» **Goal of the exercise**:
Below is a listing. Set down exactly the lines from the one containing "differentials, sweeping out" through the one containing "These ranges are", both ends included, and leave out the rest.

_ _ _ _ _ _ _

import Summits.SmoothPoincare4.SmoothPoincare4.Theorems.SymplecticOrigamiGromovRecognitionRelEndGlueDefs
import Summits.SmoothPoincare4.SmoothPoincare4.Theorems.SymplecticOrigamiGromovRecognitionRelEndLeafChart
import Summits.SmoothPoincare4.SmoothPoincare4.Theorems.SymplecticOrigamiGromovRecognitionRelEndFoliationCoordinate
import Literature.Geometry.Symplectic.JSphereLocalFoliation
import Literature.Geometry.Symplectic.AdjunctionEmbeddedSpheres

/-!
# The foliation coordinate of a leaf is a normal witness with `JX`-invariant kernels
(registered helper `helper_leafCoordinate` of line `cross-cap-laurent`, crux
`GromovRecognitionRelEnd`, item stmt-SmoothPoincare4-11009; joint-step lemma J11 of the glue of
the bi-foliation)

Setting: `(X, JX)` a compact connected almost complex 4-manifold, `F₀ : C(ℂℙ¹, X)` a reference glued
map, the local foliation fact `hls_localFoliation_embeddedSphere_trivialNormal` (F1) and the
adjunction fact `adjunction_embedded_of_somewhereInjective_sphere` (F4) as HYPOTHESES, and a LEAF
`(u, v)` of the family of `F₀`.  Claim (`helper_leafCoordinate`): `(u, v)` has a
trivial-normal-bundle witness `(N, π)` whose kernels `ker dπ_y` are `JX`-invariant at EVERY point
`y ∈ N` (not only on the leaf).

Proof.  Around the leaf, `helper_leaf_chart` (F1, F4) gives a jointly smooth family of LEAVES
`(U a, V a)`, `‖a‖ < ε`, through `(U 0, V 0) = (u, v)`, pairwise disjoint, with injective
differentials, sweeping out the open set `N = ⋃ ‖a‖ < ε, (range (U a) ∪ {V a 0})`.  Its leaf
parameter `π` (`helper_foliationCoordinate`) is smooth and submersive on `N`, its level sets in `N`
are the leaves — so `{y ∈ N | π y = 0} = range u ∪ {v 0}` and `(N, π)` is a normal witness of
`(u, v)` — and `ker dπ` at `U a z` (resp. `V a w`) is the range of `d(U a)_z` (resp. `d(V a)_w`).
These ranges are `JX`-invariant because every member is a `JX`-holomorphic curve:
`JX (d(U a)_z ζ) = d(U a)_z (i ζ)`.

References: C. Wendl, *Holomorphic Curves in Low Dimensions*, LNM 2216 (2018), Prop. 2.53;
H. Hofer, V. Lizan, J.-C. Sikorav, J. Geom. Anal. 7 (1997), Thm. 1.  No new definitions, notation
or instances.
-/

noncomputable section

open scoped Manifold ContDiff Topology
open Set Function Filter Literature.Topology.FourManifolds Literature.Topology.FourManifolds.ComplexProjectiveSpace
  Literature.Geometry.Symplectic

-- the prescribed namespace `Summit.<P>.<Sub>.…` duplicates `SmoothPoincare4` (P = Sub)
set_option linter.dupNamespace false

namespace Summit.SmoothPoincare4.SmoothPoincare4.Theorems.GromovRecognitionRelEnd.CrossCapLaurent

/-- **J11 (registered helper `helper_leafCoordinate`): the FOLIATION COORDINATE of a leaf is a
normal witness with `JX`-invariant kernels on its whole (open) domain.**  The local foliation by
leaves around `(u, v)` (`helper_leaf_chart`, using the facts F1 and F4 given as hypotheses) has a
smooth submersive leaf parameter `π` on the open union `N` of its leaves
(`helper_foliationCoordinate`), with `{y ∈ N | π y = 0} = range u ∪ {v 0}` and
`ker dπ_y = ` the tangent line of the leaf through `y`, which is `JX`-invariant since the leaves
are `JX`-holomorphic curves. -/
theorem helper_leafCoordinate : ∀ (X : Type) [TopologicalSpace X] [T2Space X]
    [SecondCountableTopology X] [CompactSpace X] [ConnectedSpace X]
    [ChartedSpace (EuclideanSpace ℝ (Fin 4)) X] [IsManifold (𝓡 4) ∞ X]
    (JX : AlmostComplexStructure (𝓡 4) ∞ X) (F₀ : C(ComplexProjectiveSpace 1, X)),
    hls_localFoliation_embeddedSphere_trivialNormal →
    adjunction_embedded_of_somewhereInjective_sphere →
    ∀ (u v : ℂ → X), IsLeafOf (fun y => JX y) F₀ u v →
    ∃ (N : Set X) (π : X → ℂ), IsNormalWitness N π u v ∧
      ∀ y ∈ N, ∀ ξ : TangentSpace (𝓡 4) y, mfderiv (𝓡 4) 𝓘(ℝ, ℂ) π y ξ = 0 →
        mfderiv (𝓡 4) 𝓘(ℝ, ℂ) π y (JX y ξ) = 0 := by
  intro X _ _ _ _ _ _ _ JX F₀ hF1 hF4 u v h
  -- the local foliation by leaves around `(u, v)`
  obtain ⟨ε, U, V, hε, hU0, hV0, hleaf, hUs, hVs, hdisj, hinj, hopen⟩ :=
    helper_leaf_chart X JX F₀ hF1 hF4 u v h
  -- the per-leaf hypothesis of the foliation coordinate, read off `IsLeafOf`
  have hper : ∀ a : ℂ, ‖a‖ < ε →
      ContMDiff 𝓘(ℝ, ℂ) (𝓡 4) ∞ (U a) ∧ ContMDiff 𝓘(ℝ, ℂ) (𝓡 4) ∞ (V a) ∧
      (∀ z : ℂ, z ≠ 0 → V a z = U a z⁻¹) ∧
      Injective (U a) ∧ (∀ z, Injective (mfderiv 𝓘(ℝ, ℂ) (𝓡 4) (U a) z)) ∧
      Injective (mfderiv 𝓘(ℝ, ℂ) (𝓡 4) (V a) 0) ∧ V a 0 ∉ range (U a) := fun a ha =>
    ⟨(hleaf a ha).sphere.smooth_u, (hleaf a ha).sphere.smooth_v, (hleaf a ha).sphere.compat,
      (hleaf a ha).embedded.injective, (hleaf a ha).embedded.imm_u, (hleaf a ha).embedded.imm_v,
      (hleaf a ha).embedded.infty_notMem⟩
  -- the leaf parameter `π`
  obtain ⟨π, hπs, hπsub, -, -, hlevel, hkerU, hkerV⟩ :=
    helper_foliationCoordinate X ε U V hε hper hUs hVs hdisj hinj hopen
  have hε0 : ‖(0 : ℂ)‖ < ε := by simpa using hε
  have hu : U 0 = u := funext hU0
  have hv0 : V 0 0 = v 0 := hV0 0
  refine ⟨⋃ a ∈ Metric.ball (0 : ℂ) ε, (range (U a) ∪ {V a 0}), π, ⟨hopen, ?_, hπs, hπsub, ?_⟩, ?_⟩
  · -- the image `range u ∪ {v 0} = range (U 0) ∪ {V 0 0}` is the leaf `a = 0`
    rw [← hu, ← hv0]
    exact fun y hy => mem_iUnion₂.mpr ⟨0, Metric.mem_ball_self hε, hy⟩
  · -- the zero set of `π` in `N` is the leaf `a = 0`
    rw [← hu, ← hv0]
    exact hlevel 0 hε0
  · -- `JX`-invariance of the kernels: `ker dπ_y` is the tangent line of the `JX`-curve through `y`
    intro y hy ξ hξ
    rw [mem_iUnion₂] at hy
    obtain ⟨a, ha, hy⟩ := hy
    have ha' : ‖a‖ < ε := mem_ball_zero_iff.mp ha
    rcases hy with ⟨z, rfl⟩ | hy
    · obtain ⟨ζ, rfl⟩ := (hkerU a ha' z ξ).mp hξ
      exact (hkerU a ha' z _).mpr ⟨(Complex.I * (show ℂ from ζ) : ℂ), (hleaf a ha').sphere.hol_u z ζ⟩
    · rw [mem_singleton_iff] at hy
      subst hy
      obtain ⟨ζ, rfl⟩ := (hkerV a ha' 0 ξ).mp hξ
      exact (hkerV a ha' 0 _).mpr ⟨(Complex.I * (show ℂ from ζ) : ℂ), (hleaf a ha').sphere.hol_v 0 ζ⟩

end Summit.SmoothPoincare4.SmoothPoincare4.Theorems.GromovRecognitionRelEnd.CrossCapLaurent

end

_ _ _ _ _ _ _

» **Finished task**:
differentials, sweeping out the open set `N = ⋃ ‖a‖ < ε, (range (U a) ∪ {V a 0})`.  Its leaf
parameter `π` (`helper_foliationCoordinate`) is smooth and submersive on `N`, its level sets in `N`
are the leaves — so `{y ∈ N | π y = 0} = range u ∪ {v 0}` and `(N, π)` is a normal witness of
`(u, v)` — and `ker dπ` at `U a z` (resp. `V a w`) is the range of `d(U a)_z` (resp. `d(V a)_w`).
These ranges are `JX`-invariant because every member is a `JX`-holomorphic curve:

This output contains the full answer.